import Summits.Ventures.HSemireg.WeilFrameLeadingTermEulerPin
import Summits.Ventures.HSemireg.Mod4IdealShapePinZeroOdd
import Summits.Ventures.HSemireg.Mod4IdealShapeHankelRank

/-!
# Venture HSemireg — TABLE R's «1 − ch(O_Z)» (I_Z-SHAPE) ROW ON THE REAL CARRIER OF A WEIL `(4c+2)`-FOLD (ODD `n`) AT THE EXTREME
# PIN `t_0 = −q_n²`: middle entry `(r_n + 2)C(2n,n) − 2r_n − 2·[det B⁻ = 0]` and Euler-pin value `e_n + 2·[det B⁻ = 0]`

HONEST FRAMING. Part of the Lean index of the computation cell `pub-hsemireg` (seat w3-mod4-1 gen 15, W3 SPECIAL FIBRES;
MOD4-OFFSPLIT §13.39–13.40). The tree's real carriers and the Literature's Weil-type layer ONLY: no semiregularity map, no Ext group,
no `∫`, no HRR; nothing here says that HC / HC_CM / HC_AV holds; nothing here is a claim about any explicit variety or cycle; no
Literature fact is declared; NO definition is introduced. Imports: FILE 46 `WeilFrameLeadingTermEulerPin` (row identity + side
degrees, which allow `q_0 ≠ 0`), FILE 62 `Mod4IdealShapePinZeroOdd`, FILE 57 `Mod4IdealShapeHankelRank`.

WHAT IS PROVED, for `A : AbelianVariety ℂ` of dimension `2n`, `n = k + 1` ODD, `k ≥ 1`, with the Weil-type hypotheses of
`finrank_S_weilType_middle`, the class `x = Σ_{m ≤ 2n} (q_m/m!) ĥ^m + ĉ₊ + ĉ₋` of `I_Z` SHAPE (`q_0 ≠ 0`, `q_m = 0` for `1 ≤ m < n`,
`q_n ≠ 0`, ANY tail), the pin `(2n)!·(ĉ₊ĉ₋) = t·ĥ^{2n}` with `t = (−1)ⁿ q_n² = −q_n²`, a regular Hankel square `Hsq = (q_{i+j})_{i,j≤n}`
(`r_n = n + 1`), and `B⁻` the `n × n` block of `T_f(q⁰) − q_n` (`q⁰ = q[0 ↦ 0]`):
* **`finrank_S_idealShape_middle_pinZero_odd_of_ne`** — `det B⁻ ≠ 0` ⇒ `dim S_n(x) + 2(n+1) = (n+3)·C(2n,n)` (NO drop; `n = 3`: `112`);
* **`finrank_S_idealShape_middle_pinZero_odd_of_eq`** — `det B⁻ = 0` ⇒ `dim S_n(x) + 2(n+1) + 2 = (n+3)·C(2n,n)` (`n = 3`: `110`);
* **`finrank_S_idealShape_middle_pinZero_odd_hankelDeg_of_ne ∕ _of_eq`** — the same with a DEGENERATE Hankel square (`r_n = n`):
  `dim S_n(x) + 2n + 2·[det B⁻ = 0] = (n+2)·C(2n,n)`;
* **`eulerSum_idealShape_pinZero_odd_of_ne ∕ _of_eq`** — `Σ_{k ≤ 2n}(−1)^k dim S_k(x) = (−1)ⁿ(2C(2n−2,n−1) + 2n + 2 − δ)`, `δ = 0 ∕ 2`
  (`n = 3`: `−20 ∕ −18`; the `O_Z` row reads `−18` at every tail, FILE 46).
READING: on a Weil `(4c+2)`-fold the `I_Z` row at the `[Z]²`-pin generically shows NO drop where the `O_Z` row always drops `2`.
Everything PROVED, 0 sorry.
References: [BuchweitzFlenner2008HH] Prop. 6.4.4; [vanGeemen1994HodgeAV] 4.9, Lemma 5.2; [BourbakiAlgebre1a3] Ch. III §8, §11 no. 9.
-/

noncomputable section

open CliffordAlgebra (contractLeft)
open ExteriorAlgebra (ι)
open Module CategoryTheory
open Literature.AlgebraicGeometry.Motives Literature.AlgebraicGeometry.HodgeTheory
open Literature.AlgebraicTopology.SingularHomology

namespace Summit.Ventures.HSemireg.WeilFrame

open Summit.Ventures.HSemireg.WedgeBridge Summit.Ventures.HSemireg.WeilCarrier Summit.Ventures.HSemireg.Mod4Carrier
open Summit.Ventures.HSemireg.Wedge.Hankel

section RealCarrier

variable {A : AbelianVariety ℂ}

**WHAT YOU NEED TO DO**
What you return must be the lines above that run from the line with "import Summits.Ventures.HSemireg.Mod4IdealShapeHankelRank" to the line with "HONEST FRAMING. Part", inclusive, each copied exactly.

**SOLUTION**
import Summits.Ventures.HSemireg.Mod4IdealShapeHankelRank

/-!
# Venture HSemireg — TABLE R's «1 − ch(O_Z)» (I_Z-SHAPE) ROW ON THE REAL CARRIER OF A WEIL `(4c+2)`-FOLD (ODD `n`) AT THE EXTREME
# PIN `t_0 = −q_n²`: middle entry `(r_n + 2)C(2n,n) − 2r_n − 2·[det B⁻ = 0]` and Euler-pin value `e_n + 2·[det B⁻ = 0]`

HONEST FRAMING. Part of the Lean index of the computation cell `pub-hsemireg` (seat w3-mod4-1 gen 15, W3 SPECIAL FIBRES;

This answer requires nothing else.